— Records supplied —
import Summits.QuantumFields.YangMills.Theorems.UnitScaleTiltProp7Growth142T3ChartELCurrent
import HarnessLib

/-!
# Route `UnitScaleTilt`, crux K1 child «MinimiserStabilityRegPr» (stmt-QuantumFields-19200) — `EL_W` IN DERIVATIVE FORM FOR THE EX KNIT v3.0ˢ: the first-variation
# functional `Lin_W` IS the derivative of the Wilson action along every bondwise-differentiable curve, so the knit's E–L CLAUSE at the chart minimiser `W`
# (stationarity along fibre curves) gives `Lin_W(ξ) = 0` on the tangent space of Σ_k (fibre × all gauge transformations)

Cell `ym3-torus`, width seat `ym-ust-19200-w4` (gen 4; ★★OWNER RULING №30 (3): EX re-knit v3.0ˢ displays LOCMIN_W whose premise at the C-min stage is the E–L CLAUSE,
not `IsCritR2`; the α-P lane supplies «scale-aware Taylor ∧ EL ∧ HESS_W′ ⟹ LOCMIN_W»; this file is the EL junction in that currency, twin of the R2-based
`Prop7Growth142T3ChartEL(Current)`).  THEOREMS ONLY (0 `def`, 0 `sorry`).  YM₃ on T³ is a ladder rung (R3), not the Clay problem; nothing here claims the stub, the crux,
d = 4 or the mass gap.

WHAT IS PROVED (ns `…Theorems.Prop7Growth142T3ChartELStat`; `Lin_W(ξ)` = the letter of `Prop8Criticality.lin_eq_zero_of_isMinOn_of_hasDerivAt`).
§1 ★★ `hasDerivAt_wilsonAction4_of_hasDerivAt_mulStar` — any lattice `T^{(j)}`, `SU(2)`: if `γ 0 = W` and every bond coordinate `t ↦ γ(t)(b)W(b)^*` has derivative `ξ(b)`
   at `0`, then `t ↦ A(γ t)` has derivative `Lin_W(ξ)` at `0` (the little-o bookkeeping of `Prop8Criticality.lin_eq_zero_of_isMinOn_of_isLittleO` WITHOUT a minimiser:
   two-sided first-order expansion `abs_wilsonAction4_sub_sub_lin_le`, linearity `linPlaq_sub_smul`, `ℓ¹` bound `abs_linPlaq_le`). [Balaban1985Variational] (26)–(27):
   `A(U₁U₀) = A(U₀) + ⟨A, J⟩ + …`.
§2 ★★ `lin_eq_zero_of_fibreEL_of_gaugeLift` — the EX knit's E–L clause at `W` («`deriv (A ∘ φ) 0 = 0` for every curve `φ` in `𝔅_k(V)` through `W`, bondwise differentiable
   at `0`», the letter of ✓`stubEX_of_chartPiecesTwSR`'s `hGrowth` prefix, VERBATIM) + a curve `γ` through `W` with bond velocities `ξ` and a GAUGE LIFT `u` (`u 0 = 1`,
   `(γ t)^{u t} ∈ 𝔅_k(V)` for all `t`, `t ↦ (γ t)^{u t}` bondwise differentiable at `0`) ⟹ `Lin_W(ξ) = 0`: (141) on the tangent space of Σ_k from STATIONARITY (gauge
   invariance of (5) makes `A ∘ γ = A ∘ (γ^u)`; §1 identifies the derivative).
§3 ★ `abs_lin_chart_le_of_fibreEL_current` — with `DivSmall F n K e W`: `|ℓ_W(D)| ≤ e·(L^{K−n})⁻³·Σ_b‖iD(b) − ξ(b)‖` for every such `(γ, u, ξ)` — the EX-side twin of
   `Prop7Growth142T3ChartELCurrent.abs_lin_chart_le_of_sigmaVelocity_current`.

HONEST SCOPE.  Carrier-side calculus; the gauge lift's differentiability is a HYPOTHESIS (print: the (1.29)-normalised `u` of [Balaban1985RegularSpaces] Thm 2 is an explicit
function of the configuration, (106) of [5]); nothing of print asserted; `--supports stmt-QuantumFields-19200`, count-neutral.

References: T. Bałaban, CMP 102 (1985) 277–309 [Balaban1985Variational] ((26)–(27) p.282, (127) p.297, (141) p.299); CMP 99 (1985) 75–102 [Balaban1985RegularSpaces] ((1.28)–(1.31) pp.80–82).
-/

set_option autoImplicit false
noncomputable section

open scoped BigOperators Matrix.Norms.L2Operator Matrix Topology
open Filter Asymptotics

namespace Summit.QuantumFields.YangMills.Theorems.Prop7Growth142T3ChartELStat

open Literature.MathematicalPhysics.QuantumFieldTheory.Balaban1983to89
open Literature.MathematicalPhysics.QuantumFieldTheory.Balaban1983to89.T3ContinuumYM3Torus
open Literature.MathematicalPhysics.QuantumFieldTheory.Balaban1983to89.T3UnitLawDensityEML (ℰp)
open Literature.MathematicalPhysics.QuantumFieldTheory.Balaban1983to89.T3ConstrainedMinimiser
open Literature.MathematicalPhysics.QuantumFieldTheory.Balaban1983to89.T3Thm1Carrier
open Literature.MathematicalPhysics.QuantumFieldTheory.Balaban1983to89.T3PrintedRegularMinimiser
open Literature.MathematicalPhysics.QuantumFieldTheory.Balaban1983to89.T3RegularMinimiser
open Summit.QuantumFields.YangMills.Theorems.Prop8Criticality (abs_wilsonAction4_sub_sub_lin_le linPlaq_sub_smul abs_linPlaq_le norm_coe_sub_one_le_two)
open Summit.QuantumFields.YangMills.Theorems.Prop7FlatLocalMin (sum_plaq_bonds_le)
open Summit.QuantumFields.YangMills.Theorems.Prop7Growth142T3ChartELCurrent (abs_lin_sub_lin_le_of_divSmall)

/-! ## §1 `Lin_W` is the derivative of the action along bondwise-differentiable curves -/

section Deriv

variable {P : Params} {j : ℕ}
import Summits.HubbardSuperconductivity.HubbardSuperconductivity.Theorems.AnisotropyChordTransferFibre3Hole2Quarter

/-!
# Route `AnisotropyChord` / H0 rotor rung: HOLE₂(.75) at `L = 17` — kernel facts, part a (44 of the 44 `D₄`-classes)

KERNEL FACT for the twice-punctured `17 × 17` torus (zero data): the quarter-table interval Birman–Schwinger checker `Hole2.checkRepsQ`
(`…Fibre3Hole2Quarter`) accepts the listed separations at the certified constant `g_17 ≥ ¾ε₁(17)`, by ONE `decide +kernel`
(`maxHeartbeats 400000` pre-budgeted: the quarter Green table alone is ¾L³ interval operations, recomputed in each part).  The parts are
glued in `…Hole2L17` (`checkRepsQ_append`) and turned into `TwoHoleGap 17 (3/4·eps1 17)` by `Hole2.twoHoleGap_of_checkRepsQ`.
Prover seat `hubbard-h0-rotor-p3` g3; helper for stmt-HubbardSuperconductivity-19089 (`--supports`, helper class).
WHAT THIS IS NOT: nothing here proves superconductivity in the Hubbard model (rotor TARGET as worded stays FALSE, g15 verdict);
kernel facts for ONE input (HOLE₂(.75) at one `L`) of ONE conditional reduction (rung 19089). Tree imports only; no sorry, no `native_decide`.
-/

set_option linter.dupNamespace false
set_option autoImplicit false

namespace Summit.HubbardSuperconductivity.HubbardSuperconductivity.Theorems.AnisotropyChord.Transfer.Fibre3

namespace Hole2

/-- `D₄`-representatives of the nonzero separations of the `17 × 17` torus, part a. [folklore] -/
def reps17a : List (ℕ × ℕ) := [(1, 0), (1, 1), (2, 0), (2, 1), (2, 2), (3, 0), (3, 1), (3, 2), (3, 3), (4, 0), (4, 1), (4, 2), (4, 3), (4, 4), (5, 0), (5, 1), (5, 2), (5, 3), (5, 4), (5, 5), (6, 0), (6, 1), (6, 2), (6, 3), (6, 4), (6, 5), (6, 6), (7, 0), (7, 1), (7, 2), (7, 3), (7, 4), (7, 5), (7, 6), (7, 7), (8, 0), (8, 1), (8, 2), (8, 3), (8, 4), (8, 5), (8, 6), (8, 7), (8, 8)]

set_option maxHeartbeats 400000 in
/-- kernel fact: part a passes the quarter-table interval Birman–Schwinger test at `g_17 ≥ ¾ε₁(17)`. [folklore] -/
theorem checkRepsQ_17a : checkRepsQ 17 reps17a = true := by
  decide +kernel

end Hole2

end Summit.HubbardSuperconductivity.HubbardSuperconductivity.Theorems.AnisotropyChord.Transfer.Fibre3
import Literature.MathematicalPhysics.QuantumLattice.SpinEmbedding
import Mathlib.LinearAlgebra.Matrix.PosDef
import HarnessLib

/-!
# Partial traces (reduced density matrices) of a finite quantum spin system along a site injection

Family `hubbard` (topic `MathematicalPhysics/QuantumLattice`; serves the sr-mbsolver lane-B
"LTI transport", LEAN-MAP §6 R7). The spin-system vocabulary of the tree is `TensorIndex Λ q = Λ → Fin q`
(product-basis configurations), `Op Λ q = Matrix (TensorIndex Λ q) (TensorIndex Λ q) ℂ` (the local algebra
`𝔄_Λ = B(⊗_{x∈Λ} ℂ^q)`, `SpinSystem`) and, for an injection of sites `φ : X ↪ Y`, the unital `*`-homomorphism
`spinEmbed φ : 𝔄_X → 𝔄_Y`, `A ↦ A ⊗ 𝟙_{Y∖φ(X)}` (`SpinEmbedding`). This file adds the map in the opposite
direction on DENSITY MATRICES: the **partial trace over the sites outside the range of `φ`**,

  `spinPartialTrace φ : 𝔄_Y →ₗ[ℂ] 𝔄_X`,  `tr (A · spinPartialTrace φ σ) = tr ((spinEmbed φ A) · σ)`  for all `A ∈ 𝔄_X`,

i.e. the Hilbert–Schmidt adjoint of `spinEmbed φ` — Nielsen–Chuang's reduced density operator
`ρ^A = tr_B ρ^{AB}`, characterised by `tr(M ρ^A) = tr((M ⊗ I_B) ρ^{AB})` (their eq. (2.180); uniqueness Box 2.6),
written for an arbitrary sub-tensor-factor `X ↪ Y` of a lattice spin system (Bratteli–Robinson II §6.2.1: the
restriction `ω|_{𝔄_Λ}` of a state to a local algebra). PROVED here: the defining duality and uniqueness
(`trace_mul_spinPartialTrace`, `eq_spinPartialTrace_of_forall_trace_mul`); `*`-compatibility, trace
preservation and preservation of positive semidefiniteness (`conjTranspose_spinPartialTrace`,
`trace_spinPartialTrace`, `posSemidef_spinPartialTrace` — density matrices go to density matrices);
functoriality = CONSISTENCY OF MARGINALS `tr_{Z∖X} = tr_{Y∖X} ∘ tr_{Z∖Y}` (`spinPartialTrace_trans`), the
bijective case (`spinPartialTrace_equiv`: a mere relabelling), COVARIANCE under the permutation unitaries of
site bijections (`spinPartialTrace_permOp_mul_mul_conjTranspose`) and hence, for a state commuting with a
lattice symmetry `e`, equality of the marginals on `φ(X)` and `e(φ(X))` (`spinPartialTrace_trans_equiv_of_commute`)
— for a translation-invariant state of a ring and consecutive windows this is exactly the "locally translation
invariant" (LTI) condition `tr_L ρ^{(m)} = tr_R ρ^{(m)}` of Kull–Schuch–Dive–Navascués §2.1–2.2
(`spinPartialTrace_succ_eq_castSucc_of_commute`, with `tr_L = spinPartialTrace (Fin.succEmb m)` and
`tr_R = spinPartialTrace Fin.castSuccEmb` made explicit entrywise in `spinPartialTrace_succEmb_apply` /
`spinPartialTrace_castSuccEmb_apply`); the vector-state and state-functional forms
(`spinPartialTrace_vecMulVec_apply`, `densityAlong`, `trace_mul_densityAlong`, `posSemidef_densityAlong`).
No named facts are introduced; the two definitions (`spinPartialTrace`, `densityAlong`) have bodies.

## References
* M. A. Nielsen, I. L. Chuang, *Quantum Computation and Quantum Information* (10th anniversary ed., CUP 2010),
  §2.4.3 "The reduced density operator", eqs. (2.177)–(2.178) (definition of `tr_B`), Box 2.6, eqs. (2.180)–(2.182)
  (`tr(M ρ^A) = tr((M ⊗ I_B) ρ^{AB})` and uniqueness), pp. 105–107. [cite: NielsenChuang2010, §2.4.3]
* O. Bratteli, D. W. Robinson, *Operator Algebras and Quantum Statistical Mechanics II*, 2nd ed. (Springer 1997),
  §6.2.1 (local structure `Λ ↦ 𝔄_Λ = ⊗_{x∈Λ} M_q`, isotony, covariance under lattice symmetries; states by
  restriction). [cite: BratteliRobinsonII1997, §6.2.1]
* O. Bratteli, D. W. Robinson, *Operator Algebras and Quantum Statistical Mechanics I*, 2nd ed. (Springer 1987),
  §2.3.2, Lemma 2.3.10(a) / Prop. 2.3.11(a) (a positive functional is Hermitian). [cite: BratteliRobinsonI1987, Lemma 2.3.10]
* I. Kull, N. Schuch, B. Dive, M. Navascués, *Lower bounding ground-state energies of local Hamiltonians through
  the renormalization group*, Phys. Rev. X 14, 021008 (2024) = arXiv:2212.03014, §2.1–2.2 (reduced states
  `ρ^{(m-1)} = tr_L ρ^{(m)} = tr_R ρ^{(m)}` of a translation-invariant state; the LTI condition and the LTI
  problem `E_LTI(n)`). [cite: KullEtAl2024, §2.1–2.2]

## Mathlib / tree
Used: `Matrix.single` and `Matrix.matrix_eq_sum_single` (matrix units), `Matrix.trace_mul_comm`,
`Matrix.PosSemidef.of_dotProduct_mulVec_nonneg`, `Matrix.PosSemidef.mul_mul_conjTranspose_same`,
`Matrix.PosSemidef.trace_nonneg`, `Matrix.vecMulVec` algebra; tree: `spinEmbed` and its functoriality /
covariance (`spinEmbed_spinEmbed`, `spinEmbed_equiv`, `permOp_conj_spinEmbed`, `spinEmbed_conjTranspose`),
`permOp`, `reindexOp`. Mathlib has no partial trace of matrices; the tree's
`Literature.Computability.QuantumComplexity.traceLeft/traceRight` (QuantumMarginals) is the bipartite
product-index special case `Matrix (m × n) (m × n) R`, without positivity.
-/

noncomputable section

— Goal of the exercise —
Please transcribe the data exactly from its first line. End with the line that contains "(the little-o bookkeeping".

— Your response —
import Summits.QuantumFields.YangMills.Theorems.UnitScaleTiltProp7Growth142T3ChartELCurrent
import HarnessLib

/-!
# Route `UnitScaleTilt`, crux K1 child «MinimiserStabilityRegPr» (stmt-QuantumFields-19200) — `EL_W` IN DERIVATIVE FORM FOR THE EX KNIT v3.0ˢ: the first-variation
# functional `Lin_W` IS the derivative of the Wilson action along every bondwise-differentiable curve, so the knit's E–L CLAUSE at the chart minimiser `W`
# (stationarity along fibre curves) gives `Lin_W(ξ) = 0` on the tangent space of Σ_k (fibre × all gauge transformations)

Cell `ym3-torus`, width seat `ym-ust-19200-w4` (gen 4; ★★OWNER RULING №30 (3): EX re-knit v3.0ˢ displays LOCMIN_W whose premise at the C-min stage is the E–L CLAUSE,
not `IsCritR2`; the α-P lane supplies «scale-aware Taylor ∧ EL ∧ HESS_W′ ⟹ LOCMIN_W»; this file is the EL junction in that currency, twin of the R2-based
`Prop7Growth142T3ChartEL(Current)`).  THEOREMS ONLY (0 `def`, 0 `sorry`).  YM₃ on T³ is a ladder rung (R3), not the Clay problem; nothing here claims the stub, the crux,
d = 4 or the mass gap.

WHAT IS PROVED (ns `…Theorems.Prop7Growth142T3ChartELStat`; `Lin_W(ξ)` = the letter of `Prop8Criticality.lin_eq_zero_of_isMinOn_of_hasDerivAt`).
§1 ★★ `hasDerivAt_wilsonAction4_of_hasDerivAt_mulStar` — any lattice `T^{(j)}`, `SU(2)`: if `γ 0 = W` and every bond coordinate `t ↦ γ(t)(b)W(b)^*` has derivative `ξ(b)`
   at `0`, then `t ↦ A(γ t)` has derivative `Lin_W(ξ)` at `0` (the little-o bookkeeping of `Prop8Criticality.lin_eq_zero_of_isMinOn_of_isLittleO` WITHOUT a minimiser:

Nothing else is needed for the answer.